Le Daande Maayo qui va de Nawel à Dembancané et regroupe trente-sept villages présente à lui seul toutes les pathologies caractéristiques d’une région pauvre, arriérée : enclavement, absence d’infrastructures sanitaires, scolaires, d’une administration de proximité pour gérer plus rationnellement l’état-civil, difficile accès à l’eau potable, à l’électricité, aux financements des femmes et des jeunes, d’un système de pompage performant dans les périmètres agricoles.

Le Daande Maayo sud, à l’instar d’autres communes et localités du pays, est tributaire des incohérences territoriales dues à un découpage administratif fantaisiste, inspiré de l’Acte III de la Décentralisation, de manque de collèges, de lycées, de centres de formation, de postes de gendarmerie, etc . . . Des doléances que l’Association Daande Maayo Émergent (DME) porte au pinacle.
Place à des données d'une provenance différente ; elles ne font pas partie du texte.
import Literature.Analysis.FluidPDE.FracTransportHolderEstimate
import Literature.Analysis.FluidPDE.OnsagerBDSVTransportHigher
import Literature.Analysis.FluidPDE.DeRosaTimeRegularityProofs
import HarnessLib

/-!
# Higher-order Hölder estimates for transport–diffusion equations with fractional dissipation
# (De Rosa 2019, §3.1, (3.5) and (3.7))

L. De Rosa, *Infinitely many Leray–Hopf solutions for the fractional Navier–Stokes equations*,
Comm. PDE 44 (2019) 335–365 = arXiv:1801.10235, §3.1, controls the `C^N` and `C^{N+α}` norms of
solutions of `uₜ + (v·∇)u + ν(-Δ)^γ u = f` (Prop. 3.2 (3.5), Prop. 3.3 (3.7)) by differentiating
the equation — "differentiating (3.2) `N` times yields
`(D^N u)ₜ + L D^N u = D^N f + ∑_{k<N} c_{k,N} D^{k+1}u D^{N-k}v`" — and applying the `C⁰`/`C^α`
maximum-principle estimates (3.3)/(3.6) to the derivatives, then Grönwall; the same scheme, with
the commutator estimated by the Leibniz rule and absorbed under the CFL-type condition
`(t - t₀)‖v‖_{1+α} ≲ 1`, is the proof of the a priori bounds of Prop. 3.5 (§3.2) and of
Buckmaster–De Lellis–Székelyhidi–Vicol's Prop. 3.1/3.3 (in the tree:
`BDSV.eContDiffHolderNorm_transport_higher`, `OnsagerBDSVTransportHigher.lean`).

This file proves the fractional twin of that level-`N` estimate, one partial derivative at a
time, for jointly smooth `ℝ^d`-valued fields on `[a,b] × T^d` (forward in time, data at `a`):

* `Torus.partialDeriv_fracLaplacian_comm` — `∂ₖ (-Δ)^θ a = (-Δ)^θ ∂ₖ a` for smooth `a`
  (both sides are smooth with Fourier coefficients `2πi kₖ (4π²|k|²)^θ â(k)`);
* `Torus.fracTransport_partialDeriv` — if `∂ₜF + (v·∇)F + ν(-Δ)^γ F = G` then
  `∂ₜ(∂ₖF) + (v·∇)(∂ₖF) + ν(-Δ)^γ(∂ₖF) = ∂ₖG - (∂ₖv·∇)F`;
* `Torus.eContDiffHolderNorm_fracTransport_higher` — **the level-`N` estimate**: for every `N`
  there is `A = A(N,d) ≥ 1` (`A(0) = 6`, `A(N+1) = 8(d+1)3^N A(N)`) such that, if `‖Dv‖ ≤ K`
  with `K(b-a) ≤ 1/2`, `‖v(s)‖_{j,α} ≤ V_j` (`1 ≤ j ≤ N`) with `(b - a) V_1 A ≤ 1`,
  `‖F(s)‖_{m,α} ≤ Φ_m` for `1 ≤ m < N`, `‖F(a)‖_{N,α} ≤ F₀` and `‖G(s)‖_{N,α} ≤ G₀` on `[a,b]`,
  then `‖F(s)‖_{N,α} ≤ A (F₀ + (b-a) G₀ + (b-a) ∑_{j=1}^{N-1} V_{j+1} Φ_{N-j})` on `[a,b]`
  (`0 ≤ α < 1`, `ν ≥ 0`, `0 < γ < 1`).

The induction is that of the BDSV file verbatim, with the base case and the `L^∞` step supplied
by the maximum-principle estimates `Torus.eContDiffHolderNorm_fracTransport_le`,
`Torus.eSupNorm_fracTransport_le` of `FracTransportHolderEstimate.lean`.

## References

* L. De Rosa, Comm. PDE 44 (2019) 335–365 = arXiv:1801.10235, §3.1: Prop. 3.2 (3.5) with its
  proof ("differentiating `N` times yields …"), Prop. 3.3 (3.7); §3.2, proof of Prop. 3.5.
  [`Derosa2018`]
* T. Buckmaster, C. De Lellis, L. Székelyhidi Jr., V. Vicol, CPAM 72 (2019) = arXiv:1701.08678,
  §3.2 (proof of Prop. 3.3), App. B. [`BuckmasterEtAl2018`]
-/

noncomputable section

open MeasureTheory Set Filter Function UnitAddTorus
open scoped NNReal ENNReal ContDiff Topology

set_option maxSynthPendingDepth 3

namespace Literature.Analysis.FluidPDE

namespace Torus

open FunctionSpaces FunctionSpaces.Torus

variable {d : Type} [Fintype d] [DecidableEq d]

/-! ## `∂ₖ` commutes with `(-Δ)^θ` -/

/-- **Partial derivatives commute with the fractional Laplacian** on smooth fields (`θ ≥ 0`):
`∂ₖ (-Δ)^θ a = (-Δ)^θ (∂ₖ a)` — both sides are continuous with Fourier coefficients
`2πi kₖ (4π²|k|²)^θ â(k)` (Grafakos 2014, Prop. 3.2.4). [folklore] -/
theorem partialDeriv_fracLaplacian_comm {θ : ℝ} (hθ : 0 ≤ θ)
    {a : UnitAddTorus d → EuclideanSpace ℝ d} (ha : IsSmooth a) (j : d) :
    FunctionSpaces.Torus.partialDeriv j (fracLaplacian θ a) = fracLaplacian θ (FunctionSpaces.Torus.partialDeriv j a) := by
  have hLa : IsSmooth (fracLaplacian θ a) := ha.fracLaplacian hθ
  have hL : IsSmooth (FunctionSpaces.Torus.partialDeriv j (fracLaplacian θ a)) := hLa.partialDeriv j
  have hDa : IsSmooth (FunctionSpaces.Torus.partialDeriv j a) := ha.partialDeriv j
  have hR : IsSmooth (fracLaplacian θ (FunctionSpaces.Torus.partialDeriv j a)) := hDa.fracLaplacian hθ
  have hcoef : ∀ l, mFourierCoeff (EuclideanSpace.complexify ∘ FunctionSpaces.Torus.partialDeriv j (fracLaplacian θ a)) l =
      mFourierCoeff (EuclideanSpace.complexify ∘ fracLaplacian θ (FunctionSpaces.Torus.partialDeriv j a)) l := by
    intro l
    rw [mFourierCoeff_complexify_partialDeriv hLa, mFourierCoeff_complexify_fracLaplacian hθ ha,
      mFourierCoeff_complexify_fracLaplacian hθ hDa, mFourierCoeff_complexify_partialDeriv ha, smul_comm]
  have hsub : (EuclideanSpace.complexify ∘ FunctionSpaces.Torus.partialDeriv j (fracLaplacian θ a)) -
      (EuclideanSpace.complexify ∘ fracLaplacian θ (FunctionSpaces.Torus.partialDeriv j a)) = 0 := by
    refine eq_zero_of_forall_mFourierCoeff_eq_zero
      ((EuclideanSpace.continuous_complexify.comp hL.continuous).sub
        (EuclideanSpace.continuous_complexify.comp hR.continuous)) fun l => ?_
    rw [mFourierCoeff_sub (integrable_complexify_comp hL.integrable)
      (integrable_complexify_comp hR.integrable), hcoef l, sub_self]
  funext x
  apply EuclideanSpace.complexify_injective
  have hx := congr_fun hsub x
  simpa [sub_eq_zero] using hx

/-! ## Differentiating the transport–diffusion equation -/

/-- **Differentiating the transport–diffusion equation** (De Rosa 2019, proof of Prop. 3.2:
"differentiate (3.2) in the `x` variable to obtain `(Du)ₜ + L Du = Df - Dv Du`"): if
`∂ₜF + (v·∇)F + ν(-Δ)^γ F = G` on `[a,b] × T^d`, `a < b`, for jointly smooth `v, F` and
`γ ≥ 0`, then `∂ₜ(∂ₖF) + (v·∇)(∂ₖF) + ν(-Δ)^γ(∂ₖF) = ∂ₖG - (∂ₖv·∇)F`.
[cite: Derosa2018, §3.1 proof of Prop. 3.2] -/
theorem fracTransport_partialDeriv {a b : ℝ} (hab : a < b) {ν γ : ℝ} (hγ : 0 ≤ γ)
    {v : ℝ → UnitAddTorus d → EuclideanSpace ℝ d}
    {Fl G : ℝ → UnitAddTorus d → EuclideanSpace ℝ d} (hv : FunctionSpaces.Torus.IsSmoothSpaceTimeOn (Icc a b) v)
    (hF : FunctionSpaces.Torus.IsSmoothSpaceTimeOn (Icc a b) Fl)
    (heq : ∀ s ∈ Icc a b, ∀ x, FunctionSpaces.Torus.timeDerivWithin (Icc a b) Fl s x + FunctionSpaces.Torus.convect (v s) (Fl s) x +
      ν • fracLaplacian γ (Fl s) x = G s x)
    (k : d) {s : ℝ} (hs : s ∈ Icc a b) (x : UnitAddTorus d) :
    FunctionSpaces.Torus.timeDerivWithin (Icc a b) (fun t => FunctionSpaces.Torus.partialDeriv k (Fl t)) s x +
        FunctionSpaces.Torus.convect (v s) (FunctionSpaces.Torus.partialDeriv k (Fl s)) x + ν • fracLaplacian γ (FunctionSpaces.Torus.partialDeriv k (Fl s)) x =
      FunctionSpaces.Torus.partialDeriv k (G s) x - FunctionSpaces.Torus.convect (FunctionSpaces.Torus.partialDeriv k (v s)) (Fl s) x := by
  have hvs : IsSmooth (v s) := hv.isSmooth_slice hs
  have hFs : IsSmooth (Fl s) := hF.isSmooth_slice hs
  have hTs : IsSmooth (FunctionSpaces.Torus.timeDerivWithin (Icc a b) Fl s) :=
    hF.isSmooth_timeDerivWithin (uniqueDiffOn_Icc hab) hs
  have hLs : IsSmooth (fracLaplacian γ (Fl s)) := hFs.fracLaplacian hγ
  have hGs : G s = FunctionSpaces.Torus.timeDerivWithin (Icc a b) Fl s +
      FunctionSpaces.Torus.convect (v s) (Fl s) + ν • fracLaplacian γ (Fl s) := by
    funext y
    exact (heq s hs y).symm
  have h1 : IsContDiff 1 (FunctionSpaces.Torus.timeDerivWithin (Icc a b) Fl s) :=
    BDSV.isContDiff_one_of_isSmooth hTs
  have h2 : IsContDiff 1 (FunctionSpaces.Torus.convect (v s) (Fl s)) :=
    BDSV.isContDiff_one_of_isSmooth (hvs.convect hFs)
  have h3 : IsContDiff 1 (fracLaplacian γ (Fl s)) := BDSV.isContDiff_one_of_isSmooth hLs
  rw [timeDerivWithin_partialDeriv_comm hab hF hs k x, hGs,
    partialDeriv_add (h1.add h2) (h3.smul ν), partialDeriv_add h1 h2, Pi.add_apply, Pi.add_apply,
    BDSV.partialDeriv_convect hvs hFs k x, partialDeriv_const_smul h3 ν k, Pi.smul_apply,
    partialDeriv_fracLaplacian_comm hγ hFs k]
  abel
En effet, dans son dernier point de presse en date du 20 décembre 2020, l’Association Daande Maayo Émergent (DME), persiste à insister pour le bitumage de l’axe Nawel-Dembacane, Thialy-Kanel pour un désenclavement intégral du Daande Maayo sud. Cette Association qui a des ramifications dans la Diaspora croit dur comme fer, et à juste raison d’ailleurs, que le désenclavement de la localité est la voie obligée de tout développement économique, social. Que le plan Sénégal Émergent (PSE), cher au président Macky Sall, ne peut faire l’impasse sur toute une contrée censée suffire elle seule à assurer l’autosuffisance alimentaire de toute la région.

Au-delà des réalisations effectuées par le gouvernement dans le domaine sanitaire et scolaire, on peut être fondé à croire qu’un pas a été fait, et qu’il urge d’attaquer le bitumage de l’axe Nawel-Dembacané qui, avec les ponts de Ganguél Soulé, de Wendou Boussoyabé, les pistes Bow-Ouro Sidy, Bow-Soringho, ouvre un large boulevard vers le désenclavement, vers le développement tant souhaité par les filles et les fils du Daande Maayo.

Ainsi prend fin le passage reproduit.